What the exercise asks => Look below for lines that hold the string "nbMoebiusLockFree" and copy each one.

Entries taken from a collection =>
○ ○ ○ ○ ○ ○ ○

/-- **`BSD(E,5)` for `464648c1`** (`N = 464648 = 2³·241²`; `5 ∤ N`: GOOD ORDINARY at `5`, `a₅ = 3` — class X9; Cremona model
`[0, 0, 0, -153972731, -735401758298]`; `ρ̄_{E,5}` irreducible, NOT surjective, of exceptional type `5S4`; analytic rank `0`, `#Ш_an = 100` (`ord₅ = 2`);
c₂ = 2 (III*), c₂₄₁ = 1 (IV*); bad primes `2` add, `241` add; `j = -34643268`) — an X9 "SHA row", closed here `μ`-FREE: UPPER half Cha 2005 with the
Heegner-index certificate of the X9 census — index-`ord₅ = 1` rows (two engines, `m_e1 = m_e2`; `HOME/b2b-bsdres-x9/g12/fold/fold_g12.rows.tsv`):
`D = -79`, `m = 40` (engine 1 j070732,j073706, ENGINE 2 agree) — so `ord₅ [E(K) : ℤ y_K] ≤ 1` —, LOWER half the
descent line: `dim_𝔽₅ Sel^(5)(E/ℚ) = 2` (engine mode `GRH`; `S = [2, 5, 23, 241]`, `Cl(R) = [60, [60]]`, `Cl_S(R) = [1, []]`, `#gens R(S,5) = 30`, `dim K_S(R) = 0`, `5`-saturation `[1, 264, 30]`, all local images complete; independent verifier j107225: VERIFIED) — x11c gen-13 `s4desc` full `5`-descent over `R`, byte copies, this unit's run of record kit j106443; class group of the degree-`24` field `R = ℚ(E[5]∖0)` from `bnfinit` UNDER GRH (Zimmert certificate not attached: this line is GRH-CONDITIONAL); so `Ш(E)[5] ≠ 0`, `25 ∣ #Ш` (Cassels–Tate), `ord₅ #Ш ≤ 2` (Cha): `#Ш(E)[5^∞] = 25`. Kernel-decided: `Δ ≠ 0`, global minimality (Kraus),
`E[5]` irreducible (`ℓ = 3`, `#Ẽ(𝔽_3) = 4`, `a_3 = 0`, `X² − a_3X + 3` root-free mod `5`), non-CM (`j ∉` the 13 CM values).
Binders: `hGZK`, `hCT`, `hCha` (published); `r_an = 0`, `#Ш_an` (`ord₅ = 2`), the Heegner datum with its index certificate, `hSel` (the descent line).
[cite: Miller2011LMS, Thm. 5.2 and Def. 1.1] [cite: SilvermanAEC2009, Thm. X.4.14] [cite: Cremona2006, Table 1 (Cremona label 464648c1)] -/
theorem bsdp_c464648c1 (hGZK : rank_eq_analyticRank_of_analyticRank_le_one)
    (hCT : exists_casselsTate_pairing (K := ℚ)) (hCha : Cha2005.thm52_padicValNat_shaOrder_le)
    (W : WeierstrassCurve ℚ) (hW : W = ⟨0, 0, 0, -153972731, -735401758298⟩)
    (hr : W.analyticRank = 0)
    {N : ℕ} [NeZero N] {K : Type} [Field K] [NumberField K] (hK : IsImaginaryQuadratic K)
    (hH : SatisfiesHeegnerHypothesis N K) {P : (W.baseChange K).toAffine.Point}
    (hP : IsHeegnerPoint N W K P) (hnt : ¬ IsOfFinAddOrder P)
    (hpD : ¬ (5 : ℤ) ∣ NumberField.discr K) (hpN : ¬ 5 ^ 2 ∣ N)
    (hI : padicValNat 5 (AddSubgroup.zmultiples P).index ≤ 1)
    {q : ℚ} (hq : shaAn W = (q : ℂ)) (hv : padicValRat 5 q = 2)
    (hSel : W.selmerGroup (5 : ℤ) ≠ ⊥) : BSDp W 5 := by
  subst hW
  haveI := isElliptic_of_discOf_ne_zero 0 0 0 (-153972731) (-735401758298) (by decide +kernel)
  haveI := isGloballyMinimal_of_krausCriterion_bounded₂ 0 0 0 (-153972731) (-735401758298) (by decide +kernel) (by decide +kernel)
    (by decide +kernel)
  haveI : Fact (Nat.Prime 5) := ⟨by norm_num⟩
  haveI : Fact (Nat.Prime 3) := ⟨by norm_num⟩
  exact bsdp_of_ainvs_of_cha_of_selmerGroup_ne_bot hGZK hCT hCha 0 0 0 (-153972731) (-735401758298)
    (integralModelInt_eq_of_map_eq _ (map_mk_int _ _ _ _ _)) 5 3 4 (by decide) (by decide +kernel)
    (by decide) (by decide +kernel) card_c464648c1_3 (by decide +kernel) hr hK hH hP hnt
    (mod_cast hpD) hpN hI hq hv hSel

end Summit.BirchSwinnertonDyer.Rank1Residual.X9

end
/-- The plain low window (no support restriction): for `0 ≤ T` with `T·log 2 < π/2` (e.g. `T ≤ 2.26`),
`W([-T,T])` holds unconditionally. [folklore] -/
theorem nbWindow_Icc_plain {T : ℝ} (hT : 0 ≤ T) (hT2 : T * Real.log (2 : ℕ) < π / 2) :
    ∀ ε : ℝ, 0 < ε → ∃ (N : ℕ) (a : Fin N → ℂ),
      ∫⁻ t in Set.Icc (-T) T, ENNReal.ofReal (‖1 - riemannZeta (1 / 2 + t * Complex.I) *
        ∑ n : Fin N, a n * ((n : ℂ) + 1) ^ (-(1 / 2 + t * Complex.I))‖ ^ 2 / (1 / 4 + t ^ 2)) <
        ENNReal.ofReal ε := by
  intro ε hε
  obtain ⟨N, a, -, h⟩ := nbWindow_Icc (b := 2) le_rfl hT hT2 ε hε
  exact ⟨N, a, h⟩

/-! ## §W.2d — contrast: on the FULL line the same support is locked out (kernel, zero-free) -/

/-- CONTRAST (kernel, RH-free, zero-free).  On the FULL line the family that suffices on the low window
is locked out: there is `ε > 0` such that EVERY Dirichlet polynomial supported on the powers of `2` has
Báez-Duarte distance `≥ ε`.  (Index `n = 2`, i.e. `n+1 = 3`, is not a power of `2`, so `a_2 = 0`,
while the budget-free Möbius lock `NbPlateauLock.nbMoebiusLockFree` forces `‖a_2 - μ(3)‖ ≤ 1/2` once
the distance is small; lengths `N ≤ 2` are covered by the sparsity floor `NbSparsity.nbSparse_floor 2`.)
[folklore] -/
theorem nb_fullLine_powersOfTwo_floor :
    ∃ ε : ℝ, 0 < ε ∧ ∀ (N : ℕ) (a : Fin N → ℂ), (∀ n : Fin N, a n ≠ 0 → ∃ j : ℕ, (n : ℕ) + 1 = 2 ^ j) →
      ENNReal.ofReal ε ≤ ∫⁻ t : ℝ, ENNReal.ofReal (‖1 - riemannZeta (1 / 2 + t * Complex.I) *
        ∑ n : Fin N, a n * ((n : ℂ) + 1) ^ (-(1 / 2 + t * Complex.I))‖ ^ 2 / (1 / 4 + t ^ 2)) := by
  obtain ⟨ε₁, hε₁, h₁⟩ := NbPlateauLock.nbMoebiusLockFree 2 (1 / 2) (by norm_num)
  obtain ⟨ε₂, hε₂, h₂⟩ := NbSparsity.nbSparse_floor 2
  refine ⟨min ε₁ ε₂, lt_min hε₁ hε₂, fun N a hsupp => ?_⟩
  by_cases hN : 2 < N
  · by_contra hlt
    push Not at hlt
    have hI := h₁ N a hN (hlt.le.trans (ENNReal.ofReal_le_ofReal (min_le_left _ _)))
    have ha : a ⟨2, hN⟩ = 0 := by
      by_contra hne
      obtain ⟨j, hj⟩ := hsupp _ hne
      have h3 : (3 : ℕ) = 2 ^ j := hj
      rcases Nat.lt_or_ge j 2 with hj2 | hj2
      · interval_cases j <;> simp at h3
      · have h4 : (4 : ℕ) ≤ 2 ^ j :=
          calc (4 : ℕ) = 2 ^ 2 := by norm_num
            _ ≤ 2 ^ j := Nat.pow_le_pow_right (by norm_num) hj2
        omega
    have hμ : ArithmeticFunction.moebius (2 + 1) = -1 :=
      ArithmeticFunction.moebius_apply_prime Nat.prime_three
    rw [ha, hμ] at hI
    norm_num at hI
  · push Not at hN
    refine (ENNReal.ofReal_le_ofReal (min_le_right _ _)).trans (h₂ N a ?_)
    exact (Finset.card_le_univ _).trans (by simpa using hN)

/-- The two sides of V41 in one line: along Dirichlet polynomials supported on `{2^j}` the distance
restricted to `|t| ≤ 2` tends to `0` (`nbWindow_Icc_two`), while on the full line it stays `≥ ε₀ > 0`
(`nb_fullLine_powersOfTwo_floor`).  Both kernel facts are RH-free. [folklore] -/
theorem nbWindow_two_vs_fullLine :
    (∀ ε : ℝ, 0 < ε → ∃ (N : ℕ) (a : Fin N → ℂ), (∀ n : Fin N, a n ≠ 0 → ∃ j : ℕ, (n : ℕ) + 1 = 2 ^ j) ∧
      ∫⁻ t in Set.Icc (-2 : ℝ) 2, ENNReal.ofReal (‖1 - riemannZeta (1 / 2 + t * Complex.I) *
        ∑ n : Fin N, a n * ((n : ℂ) + 1) ^ (-(1 / 2 + t * Complex.I))‖ ^ 2 / (1 / 4 + t ^ 2)) <
        ENNReal.ofReal ε) ∧
    (∃ ε : ℝ, 0 < ε ∧ ∀ (N : ℕ) (a : Fin N → ℂ), (∀ n : Fin N, a n ≠ 0 → ∃ j : ℕ, (n : ℕ) + 1 = 2 ^ j) →
      ENNReal.ofReal ε ≤ ∫⁻ t : ℝ, ENNReal.ofReal (‖1 - riemannZeta (1 / 2 + t * Complex.I) *
        ∑ n : Fin N, a n * ((n : ℂ) + 1) ^ (-(1 / 2 + t * Complex.I))‖ ^ 2 / (1 / 4 + t ^ 2))) :=
  ⟨nbWindow_Icc_two, nb_fullLine_powersOfTwo_floor⟩

/-! ## §W.1 — bookkeeping: the full window is the thesis; monotonicity; RH gives every window -/

/-- The full window `E = univ` is literally `NbThesis`. [cite: BaezDuarte2003, Thm. 1.1] -/
theorem nbWindow_univ_iff :
    (∀ ε : ℝ, 0 < ε → ∃ (N : ℕ) (a : Fin N → ℂ),
      ∫⁻ t in (Set.univ : Set ℝ), ENNReal.ofReal (‖1 - riemannZeta (1 / 2 + t * Complex.I) *
        ∑ n : Fin N, a n * ((n : ℂ) + 1) ^ (-(1 / 2 + t * Complex.I))‖ ^ 2 / (1 / 4 + t ^ 2)) <
        ENNReal.ofReal ε) ↔ NbThesis := by
  simp only [Measure.restrict_univ]
  rfl

/-- The full window is RH (Báez-Duarte). [cite: BaezDuarte2003, Thm. 1.1] -/
theorem nbWindow_univ_iff_rh :
    (∀ ε : ℝ, 0 < ε → ∃ (N : ℕ) (a : Fin N → ℂ),
      ∫⁻ t in (Set.univ : Set ℝ), ENNReal.ofReal (‖1 - riemannZeta (1 / 2 + t * Complex.I) *
        ∑ n : Fin N, a n * ((n : ℂ) + 1) ^ (-(1 / 2 + t * Complex.I))‖ ^ 2 / (1 / 4 + t ^ 2)) <
        ENNReal.ofReal ε) ↔ _root_.RiemannHypothesis :=
  nbWindow_univ_iff.trans nbThesis_iff_riemannHypothesis

/-- The windowed distance is antitone in the window: `E ⊆ E'` and `W(E')` give `W(E)`. [folklore] -/
theorem nbWindow_mono {E E' : Set ℝ} (hEE' : E ⊆ E')
    (hW : ∀ ε : ℝ, 0 < ε → ∃ (N : ℕ) (a : Fin N → ℂ),
      ∫⁻ t in E', ENNReal.ofReal (‖1 - riemannZeta (1 / 2 + t * Complex.I) *
        ∑ n : Fin N, a n * ((n : ℂ) + 1) ^ (-(1 / 2 + t * Complex.I))‖ ^ 2 / (1 / 4 + t ^ 2)) <
        ENNReal.ofReal ε) :
    ∀ ε : ℝ, 0 < ε → ∃ (N : ℕ) (a : Fin N → ℂ),
      ∫⁻ t in E, ENNReal.ofReal (‖1 - riemannZeta (1 / 2 + t * Complex.I) *
        ∑ n : Fin N, a n * ((n : ℂ) + 1) ^ (-(1 / 2 + t * Complex.I))‖ ^ 2 / (1 / 4 + t ^ 2)) <
        ENNReal.ofReal ε := by
  intro ε hε
  obtain ⟨N, a, h⟩ := hW ε hε
  exact ⟨N, a, (lintegral_mono_set hEE').trans_lt h⟩

/-- RH gives every window (deep half of Báez-Duarte + monotonicity). [cite: BaezDuarte2003, Thm. 1.1] -/
theorem nbWindow_of_rh (E : Set ℝ) (hRH : _root_.RiemannHypothesis) :
    ∀ ε : ℝ, 0 < ε → ∃ (N : ℕ) (a : Fin N → ℂ),
      ∫⁻ t in E, ENNReal.ofReal (‖1 - riemannZeta (1 / 2 + t * Complex.I) *
        ∑ n : Fin N, a n * ((n : ℂ) + 1) ^ (-(1 / 2 + t * Complex.I))‖ ^ 2 / (1 / 4 + t ^ 2)) <
        ENNReal.ofReal ε :=
  nbWindow_mono (Set.subset_univ E) (nbWindow_univ_iff_rh.2 hRH)

/-! ## §W.3 — polarisation of height splittings -/

/-- Logic of a splitting with a proved conjunct and an RH-implied complement: if `A` holds and `RH → B`,
then `(A ∧ B → RH) ↔ (B ↔ RH)`. [folklore] -/
theorem split_iff_of_left_of_rh_imp {A B : Prop} (hA : A) (hB : _root_.RiemannHypothesis → B) :
    (A ∧ B → _root_.RiemannHypothesis) ↔ (B ↔ _root_.RiemannHypothesis) :=
  ⟨fun h => ⟨fun hb => h ⟨hA, hb⟩, hB⟩, fun h hab => h.1 hab.2⟩
variable {Z : LogDivisorModel.{u}} {G : Type u} [Group G] {A : Z.GaloisAction G} {hZ : Z.CuspLaws}
  {hpf : ∀ Y : ((isConnectedGSet (G := G)).FullSubcategory)ᵒᵖ,
    IsPerfFactorialCof ((DivisorMonoids.ofGaloisActionConnected A hZ).Φ₀.obj Y)}
  {Z' : LogDivisorModel.{u}} {G' : Type u} [Group G'] {A' : Z'.GaloisAction G'} {hZ' : Z'.CuspLaws}
  {hpf' : ∀ Y : ((isConnectedGSet (G := G')).FullSubcategory)ᵒᵖ,
    IsPerfFactorialCof ((DivisorMonoids.ofGaloisActionConnected A' hZ').Φ₀.obj Y)}
  {D : Type u'} [Category.{v'} D] {VD : FrdICatStub.{u', v', u} D}
  {D' : Type u'} [Category.{v'} D'] {VD' : FrdICatStub.{u', v', u} D'}
  {C₁ : TemperedFrobenioid
    (RealifiedDivisorMonoids.ofRlfZWeak (DivisorMonoids.ofGaloisActionConnected A hZ) hpf) D VD}
  {C₂ : TemperedFrobenioid
    (RealifiedDivisorMonoids.ofRlfZWeak (DivisorMonoids.ofGaloisActionConnected A' hZ') hpf') D' VD'}

/-- **[EtTh] Cor. 3.8 (i) AS TYPED for tempered Frobenioids with print's `Φ` over the constructed connected data, ANY category
vocabularies**: inputs `h`, `hF_i` ([FrdI] Thm. 5.2 (ii)), the Φ-ties, `Prop34Const_i` — `hP34Λ`, `hQ`, `hFinv` being THEOREMS
at this data (§1), `hNZ` ⟸ `Prop34Const`. [cite: MochizukiEtTh2009, Cor 3.8 p.80] -/
theorem cor38_i_ofGaloisActionConnected_of_isFrobenioid_of_eq_mrange (h : Cor38Hyp C₁ C₂)
    (hF₁ : PreFrobenioid.IsFrobenioid C₁.toElem) (hF₂ : PreFrobenioid.IsFrobenioid C₂.toElem)
    (hΦ₁ : ∀ B : Dᵒᵖ, C₁.Φ.carrier B = MonoidHom.mrange (hpf (C₁.baseOp B)).weak.toRealification)
    (hΦ₂ : ∀ B : D'ᵒᵖ, C₂.Φ.carrier B = MonoidHom.mrange (hpf' (C₂.baseOp B)).weak.toRealification)
    (hC₁ : (DivisorMonoids.ofGaloisActionConnected A hZ).Prop34Const)
    (hC₂ : (DivisorMonoids.ofGaloisActionConnected A' hZ').Prop34Const) :
    Literature.AnabelianGeometry.EtaleTheta.Cor38_i
      (fun E _ => Literature.AlgebraicGeometry.Frobenioids.IsFrobeniusSlim E) h :=
  h.cor38_i_weak_of_coord hF₁ hF₂ (TemperedFrobenioid.hP34Λ_ofGaloisActionConnected_weak A hZ hpf)
    (C₁.exists_cnstFn_effective_ofRlfZWeak_of_prop34Const hC₁) (C₁.hQ_of_eq_mrange hΦ₁)
    (TemperedFrobenioid.hP34Λ_ofGaloisActionConnected_weak A' hZ' hpf')
    (C₂.exists_cnstFn_effective_ofRlfZWeak_of_prop34Const hC₂) (C₂.hQ_of_eq_mrange hΦ₂)

/-- **[EtTh] Cor. 3.8 (ii) AS TYPED for tempered Frobenioids with print's `Φ` over the constructed connected data, ANY category
vocabularies** (same inputs; `hFinv_i` are theorems). [cite: MochizukiEtTh2009, Cor 3.8 p.81] -/
theorem cor38_ii_ofGaloisActionConnected_of_isFrobenioid_of_eq_mrange (h : Cor38Hyp C₁ C₂)
    (hF₁ : PreFrobenioid.IsFrobenioid C₁.toElem) (hF₂ : PreFrobenioid.IsFrobenioid C₂.toElem)
    (hΦ₁ : ∀ B : Dᵒᵖ, C₁.Φ.carrier B = MonoidHom.mrange (hpf (C₁.baseOp B)).weak.toRealification)
    (hΦ₂ : ∀ B : D'ᵒᵖ, C₂.Φ.carrier B = MonoidHom.mrange (hpf' (C₂.baseOp B)).weak.toRealification)
    (hC₁ : (DivisorMonoids.ofGaloisActionConnected A hZ).Prop34Const)
    (hC₂ : (DivisorMonoids.ofGaloisActionConnected A' hZ').Prop34Const) :
    Literature.AnabelianGeometry.EtaleTheta.Cor38_ii
      (fun E _ Φ => ∀ (B : E) (α : Aut (Over.forget B)),
        (∀ (B' : Over B) (x : Φ.obj (op B'.left)),
          Literature.AlgebraicGeometry.Frobenioids.pull Φ (α.hom.app B') x = x) → α = 1) h :=
  h.cor38_ii_weak_of_coord hF₁ hF₂ (TemperedFrobenioid.hP34Λ_ofGaloisActionConnected_weak A hZ hpf)
    (C₁.exists_cnstFn_effective_ofRlfZWeak_of_prop34Const hC₁) (C₁.hQ_of_eq_mrange hΦ₁)
    (TemperedFrobenioid.hFinv_ofGaloisActionConnected_weak A hZ hpf)
    (TemperedFrobenioid.hP34Λ_ofGaloisActionConnected_weak A' hZ' hpf')
    (C₂.exists_cnstFn_effective_ofRlfZWeak_of_prop34Const hC₂) (C₂.hQ_of_eq_mrange hΦ₂)
    (TemperedFrobenioid.hFinv_ofGaloisActionConnected_weak A' hZ' hpf')

end Connected

/-! ## §3 The genuine category vocabulary over bases of FSM-type: residual {Φ-ties, `Prop34Const_i`, `IsOfFSMType D_i`} -/

section ConnectedFSM

variable {Z : LogDivisorModel.{u}} {G : Type u} [Group G] {A : Z.GaloisAction G} {hZ : Z.CuspLaws}
  {hpf : ∀ Y : ((isConnectedGSet (G := G)).FullSubcategory)ᵒᵖ,
    IsPerfFactorialCof ((DivisorMonoids.ofGaloisActionConnected A hZ).Φ₀.obj Y)}
  {Z' : LogDivisorModel.{u}} {G' : Type u} [Group G'] {A' : Z'.GaloisAction G'} {hZ' : Z'.CuspLaws}
  {hpf' : ∀ Y : ((isConnectedGSet (G := G')).FullSubcategory)ᵒᵖ,
    IsPerfFactorialCof ((DivisorMonoids.ofGaloisActionConnected A' hZ').Φ₀.obj Y)}
  {D : Type u'} [Category.{v'} D] {IsRational IsStrictlyRational : (Dᵒᵖ ⥤ CommMonCat.{u}) → Prop}
  {D' : Type u'} [Category.{v'} D'] {IsRational' IsStrictlyRational' : (D'ᵒᵖ ⥤ CommMonCat.{u}) → Prop}
  {C₁ : TemperedFrobenioid
    (RealifiedDivisorMonoids.ofRlfZWeak (DivisorMonoids.ofGaloisActionConnected A hZ) hpf) D
    (treeCatVocab D IsRational IsStrictlyRational)}
  {C₂ : TemperedFrobenioid
    (RealifiedDivisorMonoids.ofRlfZWeak (DivisorMonoids.ofGaloisActionConnected A' hZ') hpf') D'
    (treeCatVocab D' IsRational' IsStrictlyRational')}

○ ○ ○ ○ ○ ○ ○

Solution for this exercise =>
while the budget-free Möbius lock `NbPlateauLock.nbMoebiusLockFree` forces `‖a_2 - μ(3)‖ ≤ 1/2` once
  obtain ⟨ε₁, hε₁, h₁⟩ := NbPlateauLock.nbMoebiusLockFree 2 (1 / 2) (by norm_num)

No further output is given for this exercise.